BTW (I don't live there) is EST always +9 or is it sometimes different
due to daylight saving?
2014-07-21 10:06 GMT+02:00 Dirk Laurie <dirk.laurie@gmail.com>:
> LuaJIT does exactly the same. So while unexpected,
> the behaviour is not unreasonable.
>
> In fact, "EST+9" seems to suggest "take EST, and add 9 hours it",
> whereas "-0700 (PDT)" a
>
>
> 2014-07-21 7:03 GMT+02:00 Daurnimator <quae@daurnimator.com>:
>> In Lua 5.1, when you have a non-UTC timezone (e.g. set TZ="EST+9")

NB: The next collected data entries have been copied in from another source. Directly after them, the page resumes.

import Literature.MathematicalPhysics.QuantumManyBody.BoseGasWallCutoff
import Literature.MathematicalPhysics.QuantumManyBody.BoseGasDirichletMonotonicity
import HarnessLib

/-!
# Shrinking the Dirichlet box costs the near-wall energy (`stub_shrinkBound`)

Crux `stmt-AtomisticToContinuum-13034` (`RigidMomentumBound`, route `BECTangentRigidity`), line
`registered`, stub `stub_shrinkBound`: the elementary (variational) half of Hadamard's formula for
the Dirichlet ground-state energy of `N` bosons in the box `Λ_L`. For a measurable pair potential
`v`, a width `0 < w < L/2` and ANY admissible `u : TrialState N L`, with
`𝓔 = ∑_{j,a} ∫_{x_{j,a} > L-2w} (|∇u|² + ∑ v |u|²)` (the energy carried where some coordinate is
within `2w` of its right wall, with multiplicity),
`E₀(N, L-w) · (1 - 4w² 𝓔) ≤ ⟨u, H u⟩ + 100 · 𝓔`.

Proof: multiply `u` by the product cut-off `χ(X) = ∏_{j,a} θ(x_{j,a})` with the explicit `C¹`
profile of `Literature/…/BoseGasWallCutoff.lean` (`WallCutoff.exists_wallProfile`: `θ = 1` left of
`L-2w`, `θ = 0` right of `L-w`, `|θ'| ≤ π/(2w)`); `χu` is `C¹`, Bose-symmetric and vanishes off
`Λ_{L-w}^N`, so `E₀(N, L-w) ∫|χu|² ≤ ∫ (|∇(χu)|² + ∑ v|χu|²)` (`groundStateEnergy_mul_normSq_le`).
Pointwise `|∂_{j,a}(χu)|² ≤ |∂_{j,a}u|² + 1_{x_{j,a}>L-2w} |∂_{j,a}u|² + 2 (π/2w)² 1_{x_{j,a}>L-2w} |u|²`
(`WallCutoff.kineticDensity_cut_le`) and `∑v|χu|² ≤ ∑v|u|²`; Poincaré at the wall
(`lintegral_wall_le`) gives `∫_{x_{j,a}>L-2w}|u|² ≤ 4w² ∫_{x_{j,a}>L-2w}|∂_{j,a}u|²`, whence
`∫ (|∇(χu)|² + ∑v|χu|²) ≤ ⟨u,Hu⟩ + (1 + 2π²) 𝓔 ≤ ⟨u,Hu⟩ + 100 𝓔` and `1 ≤ ∫|χu|² + 4w² 𝓔`.
Everything is a lower Lebesgue integral of nonnegative densities (no integration by parts).
-/

noncomputable section

namespace Summit.AtomisticToContinuum.BoseEinsteinCondensation.Theorems.RigidMomentumBound

open MeasureTheory Filter Set
open scoped ENNReal NNReal BigOperators Topology
open Literature.MathematicalPhysics.QuantumManyBody.BoseGas
open Literature.MathematicalPhysics.QuantumManyBody.BoseGas.WallCutoff

namespace ShrinkBound

/-- The numerical constant: `2 (π/2w)² · 4w² = 2π² ≤ 99`. [folklore] -/
theorem two_mul_slope_sq_mul_le {w : ℝ} (hw : 0 < w) :
    2 * ENNReal.ofReal ((Real.pi / (2 * w)) ^ 2) * ENNReal.ofReal (4 * w ^ 2) ≤ 99 := by
  rw [← ENNReal.ofReal_ofNat 2, ← ENNReal.ofReal_mul (by norm_num),
    ← ENNReal.ofReal_mul (by positivity),
    show (2 : ℝ) * (Real.pi / (2 * w)) ^ 2 * (4 * w ^ 2) = 2 * Real.pi ^ 2 by
      field_simp; ring,
    ← ENNReal.ofReal_ofNat 99]
  refine ENNReal.ofReal_le_ofReal ?_
  nlinarith [Real.pi_le_four, Real.pi_pos]

end ShrinkBound

open ShrinkBound

/-- **`stub_shrinkBound` — shrinking the Dirichlet box costs the near-wall energy** (the
variational half of Hadamard's formula). For a measurable pair potential `v` (hard cores allowed),
`N` particles, a box of side `L`, a width `0 < w < L/2` and ANY admissible `u` in the box `L`, with
`𝓔 = ∑_{j,a} ∫_{x_{j,a} > L-2w} (|∇u|² + ∑ v |u|²)`,
`E₀(N, L-w) · (1 - 4w² 𝓔) ≤ ⟨u, H u⟩ + 100 · 𝓔`.
Proof: the product cut-off `χ = ∏_{j,a} θ(x_{j,a})` with the `C¹` profile of `exists_wallProfile`
(`= 1` left of `L-2w`, `= 0` right of `L-w`, slope `≤ π/(2w)`); `χu` is admissible for the box
`L-w` (`groundStateEnergy_mul_normSq_le`), its energy exceeds `⟨u,Hu⟩` by at most
`(1 + 2π²) 𝓔 ≤ 100 𝓔` (`kineticDensity_cut_le`, Poincaré at the wall `lintegral_wall_le`) and its
mass is at least `1 - 4w² 𝓔` (`ennnormSq_le_cut_add`, `lintegral_wall_le`). [folklore] -/
theorem stub_shrinkBound :
    ∀ (v : ℝ → ℝ≥0∞), Measurable v → ∀ {N : ℕ} {L w : ℝ}, 0 < w → 2 * w < L →
      ∀ u : TrialState N L,
        groundStateEnergy v N (L - w) *
            (1 - ENNReal.ofReal (4 * w ^ 2) *
              ∑ j : Fin N, ∑ a : Fin 3, ∫⁻ X in {X : Config N | L - 2 * w < X j a},
                (kineticDensity u.ψ X + interaction v X * (‖u.ψ X‖₊ : ℝ≥0∞) ^ 2)) ≤
          energy v u +
            100 * ∑ j : Fin N, ∑ a : Fin 3, ∫⁻ X in {X : Config N | L - 2 * w < X j a},
              (kineticDensity u.ψ X + interaction v X * (‖u.ψ X‖₊ : ℝ≥0∞) ^ 2) := by
  intro v hv N L w hw hwL u
  set 𝓔 : ℝ≥0∞ := ∑ j : Fin N, ∑ a : Fin 3, ∫⁻ X in {X : Config N | L - 2 * w < X j a},
      (kineticDensity u.ψ X + interaction v X * (‖u.ψ X‖₊ : ℝ≥0∞) ^ 2) with h𝓔
  -- the profile and the cut-off state
  obtain ⟨θ, hθc, hθ01, hθD, hθA, hθ1, hθ0⟩ := exists_wallProfile (L := L) hw
  set Φ : Config N → ℂ := fun X => u.ψ X * ((∏ p : Fin N × Fin 3, θ (X p.1 p.2) : ℝ) : ℂ)
    with hΦdef
  have hΦc : ContDiff ℝ 1 Φ :=
    u.contDiff.mul (Complex.ofRealCLM.contDiff.comp (contDiff_prod fun p _ => hθc.comp
      (((EuclideanSpace.proj p.2).comp (ContinuousLinearMap.proj (R := ℝ) p.1) :
        Config N →L[ℝ] ℝ).contDiff)))
  have hΦ0 : ∀ Y, Y ∉ boxN N (L - w) → Φ Y = 0 := by
    intro Y hY
    by_contra hne
    apply hY
    intro i k
    have hψne : u.ψ Y ≠ 0 := fun h => hne (by simp only [hΦdef, h, zero_mul])
    have hQne : (∏ p : Fin N × Fin 3, θ (Y p.1 p.2)) ≠ 0 := fun h =>
      hne (by simp only [hΦdef, h, Complex.ofReal_zero, mul_zero])
    have hbox : Y ∈ boxN N L := not_not.1 fun h => hψne (u.eq_zero Y h)
    have hθne : θ (Y i k) ≠ 0 := Finset.prod_ne_zero_iff.1 hQne (i, k) (Finset.mem_univ _)
    exact ⟨(hbox i k).1, lt_of_not_ge fun hge => hθne (hθ0 _ hge)⟩
  have hΦsymm : ∀ (σ : Equiv.Perm (Fin N)) (Y : Config N), Φ (Y ∘ σ) = Φ Y := by
    intro σ Y
    have hprod : (∏ p : Fin N × Fin 3, θ ((Y ∘ σ) p.1 p.2)) = ∏ p : Fin N × Fin 3, θ (Y p.1 p.2) :=
      Fintype.prod_equiv (σ.prodCongr (Equiv.refl (Fin 3))) _ _ fun p => by simp
    simp only [hΦdef, u.symm σ Y, hprod]
  -- densities, sets, measurability
  have hS : ∀ (i : Fin N) (k : Fin 3), MeasurableSet {X : Config N | L - 2 * w < X i k} :=
    fun i k => measurableSet_coordWall _ i k
  set m : Config N → ℝ≥0∞ := fun X => (‖u.ψ X‖₊ : ℝ≥0∞) ^ 2 with hmdef
  set g : Fin N → Fin 3 → Config N → ℝ≥0∞ := fun i k X =>
    (‖fderiv ℝ u.ψ X (Pi.single i (EuclideanSpace.single k (1 : ℝ)))‖₊ : ℝ≥0∞) ^ 2 with hgdef
  have hm : Measurable m := measurable_ennnormSq u.contDiff.continuous
  have hg : ∀ i k, Measurable (g i k) := fun i k => measurable_ennnormSq_fderiv_apply u.contDiff _
  have hE_meas : Measurable fun X => kineticDensity u.ψ X + interaction v X * m X :=
    measurable_energyDensity hv u.contDiff.continuous
  have hA_meas : Measurable fun X => ∑ i : Fin N, ∑ k : Fin 3,
      {X : Config N | L - 2 * w < X i k}.indicator (g i k) X :=
    Finset.measurable_sum _ fun i _ => Finset.measurable_sum _ fun k _ =>
      (hg i k).indicator (hS i k)
  have hB_meas : Measurable fun X => ∑ i : Fin N, ∑ k : Fin 3,
      {X : Config N | L - 2 * w < X i k}.indicator m X :=
    Finset.measurable_sum _ fun i _ => Finset.measurable_sum _ fun k _ => hm.indicator (hS i k)
  have hintA := lintegral_sum_sum_indicator hg hS
  have hintB := lintegral_sum_sum_indicator (fun (_ : Fin N) (_ : Fin 3) => hm) hS
  -- (a) the `(i,k)`-derivative energy near the wall is part of `𝓔`
  have hgE : ∀ i k, ∫⁻ X in {X : Config N | L - 2 * w < X i k}, g i k X ≤
      ∫⁻ X in {X : Config N | L - 2 * w < X i k},
        (kineticDensity u.ψ X + interaction v X * (‖u.ψ X‖₊ : ℝ≥0∞) ^ 2) := by
    intro i k
    refine lintegral_mono fun X => ?_
    refine le_trans ?_ le_self_add
    unfold kineticDensity
    calc g i k X ≤ ∑ k' : Fin 3, g i k' X :=
          Finset.single_le_sum (f := fun k' => g i k' X) (fun _ _ => zero_le) (Finset.mem_univ k)
      _ ≤ ∑ i' : Fin N, ∑ k' : Fin 3, g i' k' X :=
          Finset.single_le_sum (f := fun i' => ∑ k' : Fin 3, g i' k' X) (fun _ _ => zero_le)
            (Finset.mem_univ i)
  have hAE : ∑ i : Fin N, ∑ k : Fin 3, ∫⁻ X in {X : Config N | L - 2 * w < X i k}, g i k X ≤ 𝓔 :=
    Finset.sum_le_sum fun i _ => Finset.sum_le_sum fun k _ => hgE i k
  -- (b) Poincaré at the wall: the near-wall mass
  have hzero : ∀ (i : Fin N) (k : Fin 3) (X : Config N), L ≤ X i k → u.ψ X = 0 := by
    intro i k X hX
    exact u.eq_zero X fun hbox => (not_lt.2 hX) (hbox i k).2
  have hmass : ∀ i k, ∫⁻ X in {X : Config N | L - 2 * w < X i k}, m X ≤
      ENNReal.ofReal (4 * w ^ 2) * ∫⁻ X in {X : Config N | L - 2 * w < X i k}, g i k X := by
    intro i k
    have h := lintegral_wall_le (L := L) (s := 2 * w) (by linarith) u.contDiff (hzero i k)
    rw [show (2 * w) ^ 2 = 4 * w ^ 2 by ring] at h
    exact h
  have hmassE : ∑ i : Fin N, ∑ k : Fin 3, ∫⁻ X in {X : Config N | L - 2 * w < X i k}, m X ≤
      ENNReal.ofReal (4 * w ^ 2) * 𝓔 :=
    calc ∑ i : Fin N, ∑ k : Fin 3, ∫⁻ X in {X : Config N | L - 2 * w < X i k}, m X
        ≤ ∑ i : Fin N, ∑ k : Fin 3, ENNReal.ofReal (4 * w ^ 2) *
            ∫⁻ X in {X : Config N | L - 2 * w < X i k}, g i k X :=
          Finset.sum_le_sum fun i _ => Finset.sum_le_sum fun k _ => hmass i k
      _ = ENNReal.ofReal (4 * w ^ 2) *
            ∑ i : Fin N, ∑ k : Fin 3, ∫⁻ X in {X : Config N | L - 2 * w < X i k}, g i k X := by
          simp only [Finset.mul_sum]
      _ ≤ ENNReal.ofReal (4 * w ^ 2) * 𝓔 := mul_le_mul_right hAE _
  -- (c) the energy of the cut-off state
  have hdens : ∀ X, kineticDensity Φ X + interaction v X * (‖Φ X‖₊ : ℝ≥0∞) ^ 2 ≤
      (kineticDensity u.ψ X + interaction v X * m X) +
        ((∑ i : Fin N, ∑ k : Fin 3, {X : Config N | L - 2 * w < X i k}.indicator (g i k) X) +
          2 * ENNReal.ofReal ((Real.pi / (2 * w)) ^ 2) *
            ∑ i : Fin N, ∑ k : Fin 3, {X : Config N | L - 2 * w < X i k}.indicator m X) := by
    intro X
    have hk := kineticDensity_cut_le hθc hθ01 hθD hθA u.contDiff X
    have hp : interaction v X * (‖Φ X‖₊ : ℝ≥0∞) ^ 2 ≤ interaction v X * m X :=
      mul_le_mul_right (ennnormSq_cut_le hθ01 u.ψ X) _
    calc kineticDensity Φ X + interaction v X * (‖Φ X‖₊ : ℝ≥0∞) ^ 2
        ≤ (kineticDensity u.ψ X +
            (∑ i : Fin N, ∑ k : Fin 3, {X : Config N | L - 2 * w < X i k}.indicator (g i k) X) +
            2 * ENNReal.ofReal ((Real.pi / (2 * w)) ^ 2) *
              ∑ i : Fin N, ∑ k : Fin 3, {X : Config N | L - 2 * w < X i k}.indicator m X) +
          interaction v X * m X := add_le_add hk hp
      _ = _ := by ring
  have henergy : ∫⁻ X, kineticDensity Φ X + interaction v X * (‖Φ X‖₊ : ℝ≥0∞) ^ 2 ≤
      energy v u + 100 * 𝓔 :=
    calc ∫⁻ X, kineticDensity Φ X + interaction v X * (‖Φ X‖₊ : ℝ≥0∞) ^ 2
        ≤ ∫⁻ X, ((kineticDensity u.ψ X + interaction v X * m X) +
            ((∑ i : Fin N, ∑ k : Fin 3, {X : Config N | L - 2 * w < X i k}.indicator (g i k) X) +
              2 * ENNReal.ofReal ((Real.pi / (2 * w)) ^ 2) *
                ∑ i : Fin N, ∑ k : Fin 3, {X : Config N | L - 2 * w < X i k}.indicator m X)) :=
          lintegral_mono hdens
      _ = energy v u +
            ((∑ i : Fin N, ∑ k : Fin 3, ∫⁻ X in {X : Config N | L - 2 * w < X i k}, g i k X) +
              2 * ENNReal.ofReal ((Real.pi / (2 * w)) ^ 2) *
                ∑ i : Fin N, ∑ k : Fin 3, ∫⁻ X in {X : Config N | L - 2 * w < X i k}, m X) := by
          rw [lintegral_add_left hE_meas, lintegral_add_left hA_meas, lintegral_const_mul _ hB_meas,
            hintA, hintB]
          rfl
      _ ≤ energy v u + (𝓔 + 2 * ENNReal.ofReal ((Real.pi / (2 * w)) ^ 2) *
            (ENNReal.ofReal (4 * w ^ 2) * 𝓔)) :=
          add_le_add_right (add_le_add hAE (mul_le_mul_right hmassE _)) _
      _ ≤ energy v u + 100 * 𝓔 := by
          refine add_le_add_right ?_ _
          calc 𝓔 + 2 * ENNReal.ofReal ((Real.pi / (2 * w)) ^ 2) * (ENNReal.ofReal (4 * w ^ 2) * 𝓔)
              = (1 + 2 * ENNReal.ofReal ((Real.pi / (2 * w)) ^ 2) * ENNReal.ofReal (4 * w ^ 2)) *
                  𝓔 := by ring
            _ ≤ (1 + 99) * 𝓔 := mul_le_mul_left (add_le_add_right (two_mul_slope_sq_mul_le hw) 1) 𝓔
            _ = 100 * 𝓔 := by norm_num
  -- (d) the mass of the cut-off state
  have hnorm : 1 - ENNReal.ofReal (4 * w ^ 2) * 𝓔 ≤ ∫⁻ X, (‖Φ X‖₊ : ℝ≥0∞) ^ 2 := by
    refine tsub_le_iff_right.2 ?_
    calc (1 : ℝ≥0∞) = ∫⁻ X, m X := u.norm_eq.symm
      _ ≤ ∫⁻ X, ((‖Φ X‖₊ : ℝ≥0∞) ^ 2 +
            ∑ i : Fin N, ∑ k : Fin 3, {X : Config N | L - 2 * w < X i k}.indicator m X) :=
          lintegral_mono fun X => ennnormSq_le_cut_add hθ1 u.ψ X
      _ = (∫⁻ X, (‖Φ X‖₊ : ℝ≥0∞) ^ 2) +
            ∑ i : Fin N, ∑ k : Fin 3, ∫⁻ X in {X : Config N | L - 2 * w < X i k}, m X := by
          rw [lintegral_add_right _ hB_meas, hintB]
      _ ≤ (∫⁻ X, (‖Φ X‖₊ : ℝ≥0∞) ^ 2) + ENNReal.ofReal (4 * w ^ 2) * 𝓔 :=
          add_le_add_right hmassE _
  -- (e) conclusion: the variational principle for the cut-off state in the box `L - w`
  calc groundStateEnergy v N (L - w) * (1 - ENNReal.ofReal (4 * w ^ 2) * 𝓔)
      ≤ groundStateEnergy v N (L - w) * ∫⁻ X, (‖Φ X‖₊ : ℝ≥0∞) ^ 2 := mul_le_mul_right hnorm _
    _ ≤ ∫⁻ X, kineticDensity Φ X + interaction v X * (‖Φ X‖₊ : ℝ≥0∞) ^ 2 :=
        groundStateEnergy_mul_normSq_le v hΦc hΦ0 hΦsymm
    _ ≤ energy v u + 100 * 𝓔 := henergy
end Summit.AtomisticToContinuum.BoseEinsteinCondensation.Theorems.RigidMomentumBound

end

>> When you run: `os.date("!%s")` it will give you a timestamp doubly-adjusted
>> for your time zone.
>>
>> $ lua5.1 <<< 'print(os.date("!%s",1234567890))'
>> 1234600290
>>
>> This seems to be an unfortunate side effect of how %s is specified:
>>> The number of seconds since the Epoch, 1970-01-01 00:00:00 +0000 (UTC).
>>> (TZ)
>>
>> This isn't an issue in Lua 5.2, as
>> http://www.lua.org/source/5.2/loslib.c.html#LUA_STRFTIMEOPTIONS does not
>> include "s"
>>
>> Daurn.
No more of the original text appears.